Let `F_1` be the frequency of second line of Lyman series and `F_2` be the frequency of first line of Balmer series then frequency of first line of Lyman series is given by

To find the frequency of the first line of the Lyman series, we will follow these steps: ### Step 1: Identify the Frequencies Let \( F_1 \) be the frequency of the second line of the Lyman series and \( F_2 \) be the frequency of the first line of the Balmer series. ### Step 2: Determine \( F_1 \) The second line of the Lyman series corresponds to the transition from \( n_2 = 3 \) to \( n_1 = 1 \).
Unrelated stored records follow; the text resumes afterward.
/-- **Theorem A, literal form**: `Cov(M, B ∩ H) ≤ Cov(G, H)` with `B = allClosed F` and
`M = restrictEvent F G` (`= ↑(G ∩ B)`; note `M ∩ B ∩ H = G ∩ B ∩ H`). -/
theorem cov_inter_allClosed_le_cov {p : E → R} (hp : IsProbVec p) (F : Finset E)
    {G H : Set (Config E)} (hG : IsUpperSet G) (hH : IsUpperSet H) :
    prob p (restrictEvent F G ∩ (allClosed F ∩ H))
        - prob p (restrictEvent F G) * prob p (allClosed F ∩ H)
      ≤ prob p (G ∩ H) - prob p G * prob p H := by
  classical
  have key := cov_ge_prob_allClosed_mul_cov hp F hG hH
  -- independence of the `F`-event `allClosed F` and the `Fᶜ`-events
  have hdep : DependsOn (· ∈ restrictEvent F G ∩ restrictEvent F H) ((↑F : Set E)ᶜ) :=
    DependsOn.mono (fun x hx => hx.elim id id)
      (dependsOn_inter (dependsOn_restrictEvent F G) (dependsOn_restrictEvent F H))
  have h1 : prob p (allClosed F ∩ (restrictEvent F G ∩ restrictEvent F H))
      = prob p (allClosed F) * prob p (restrictEvent F G ∩ restrictEvent F H) :=
    prob_inter_eq_mul_of_dependsOn_compl p (↑F : Set E) (dependsOn_allClosed F) hdep
  have h2 : prob p (allClosed F ∩ restrictEvent F H)
      = prob p (allClosed F) * prob p (restrictEvent F H) :=
    prob_inter_eq_mul_of_dependsOn_compl p (↑F : Set E) (dependsOn_allClosed F)
      (dependsOn_restrictEvent F H)
  -- on `allClosed F` the restrictions agree with the events
  have e1 : restrictEvent F G ∩ (allClosed F ∩ H)
      = allClosed F ∩ (restrictEvent F G ∩ restrictEvent F H) := by
    ext ω
    simp only [Set.mem_inter_iff, mem_restrictEvent]
    constructor
    · rintro ⟨hM, hB, hHω⟩
      exact ⟨hB, hM, by rwa [zeroOn_eq_self_of_mem_allClosed F hB]⟩
    · rintro ⟨hB, hM, hH'⟩
      exact ⟨hM, hB, by rwa [zeroOn_eq_self_of_mem_allClosed F hB] at hH'⟩
  have e2 : allClosed F ∩ H = allClosed F ∩ restrictEvent F H := by
    ext ω
    simp only [Set.mem_inter_iff, mem_restrictEvent]
    constructor
    · rintro ⟨hB, hHω⟩
      exact ⟨hB, by rwa [zeroOn_eq_self_of_mem_allClosed F hB]⟩
    · rintro ⟨hB, hH'⟩
      exact ⟨hB, by rwa [zeroOn_eq_self_of_mem_allClosed F hB] at hH'⟩
  rw [e1, e2, h1, h2]
  calc prob p (allClosed F) * prob p (restrictEvent F G ∩ restrictEvent F H)
        - prob p (restrictEvent F G) * (prob p (allClosed F) * prob p (restrictEvent F H))
      = prob p (allClosed F)
          * (prob p (restrictEvent F G ∩ restrictEvent F H)
              - prob p (restrictEvent F G) * prob p (restrictEvent F H)) := by ring
    _ ≤ prob p (G ∩ H) - prob p G * prob p H := key

end Main

end ThreeEvent

end Summit.Ventures.PercRepro2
We can use the Rydberg formula for hydrogen: \[ \frac{1}{\lambda} = R \left( \frac{1}{n_1^2} - \frac{1}{n_2^2} \right) \] Substituting \( n_1 = 1 \) and \( n_2 = 3 \): \[ \frac{1}{\lambda_1} = R \left( \frac{1}{1^2} - \frac{1}{3^2} \right) = R \left( 1 - \frac{1}{9} \right) = R \left( \frac{8}{9} \right) \] Thus, \[ \lambda_1 = \frac{9}{8R} \] Now, the frequency \( F_1 \) is given by: \[ F_1 = \frac{c}{\lambda_1} = \frac{c \cdot 8R}{9} \] ### Step 3: Determine \( F_2 \) The first line of the Balmer series corresponds to the transition from \( n_2 = 3 \) to \( n_1 = 2 \). Again using the Rydberg formula: \[ \frac{1}{\lambda_2} = R \left( \frac{1}{2^2} - \frac{1}{3^2} \right) = R \left( \frac{1}{4} - \frac{1}{9} \right) \] Finding a common denominator (36): \[ \frac{1}{\lambda_2} = R \left( \frac{9}{36} - \frac{4}{36} \right) = R \left( \frac{5}{36} \right) \] Thus, \[ \lambda_2 = \frac{36}{5R} \] Now, the frequency \( F_2 \) is given by: \[ F_2 = \frac{c}{\lambda_2} = \frac{c \cdot 5R}{36} \] ### Step 4: Determine the Frequency of the First Line of Lyman Series The first line of the Lyman series corresponds to the transition from \( n_2 = 2 \) to \( n_1 = 1 \): \[ \frac{1}{\lambda_3} = R \left( \frac{1}{1^2} - \frac{1}{2^2} \right) = R \left( 1 - \frac{1}{4} \right) = R \left( \frac{3}{4} \right) \] Thus, \[ \lambda_3 = \frac{4}{3R} \] Now, the frequency \( F_3 \) is given by: \[ F_3 = \frac{c}{\lambda_3} = \frac{c \cdot 3R}{4} \] ### Step 5: Relate \( F_1 \), \( F_2 \), and \( F_3 \) From our calculations: \[ F_1 = \frac{8cR}{9}, \quad F_2 = \frac{5cR}{36}, \quad F_3 = \frac{3cR}{4} \] Now, we need to find the relationship between \( F_1 \), \( F_2 \), and \( F_3 \): \[ F_1 - F_2 = \frac{8cR}{9} - \frac{5cR}{36} \] Finding a common denominator (36): \[ F_1 - F_2 = \frac{32cR}{36} - \frac{5cR}{36} = \frac{27cR}{36} = \frac{3cR}{4} \] Thus, we find: \[ F_1 - F_2 = F_3 \] ### Final Answer The frequency of the first line of the Lyman series is given by: \[ F_3 = F_1 - F_2 \]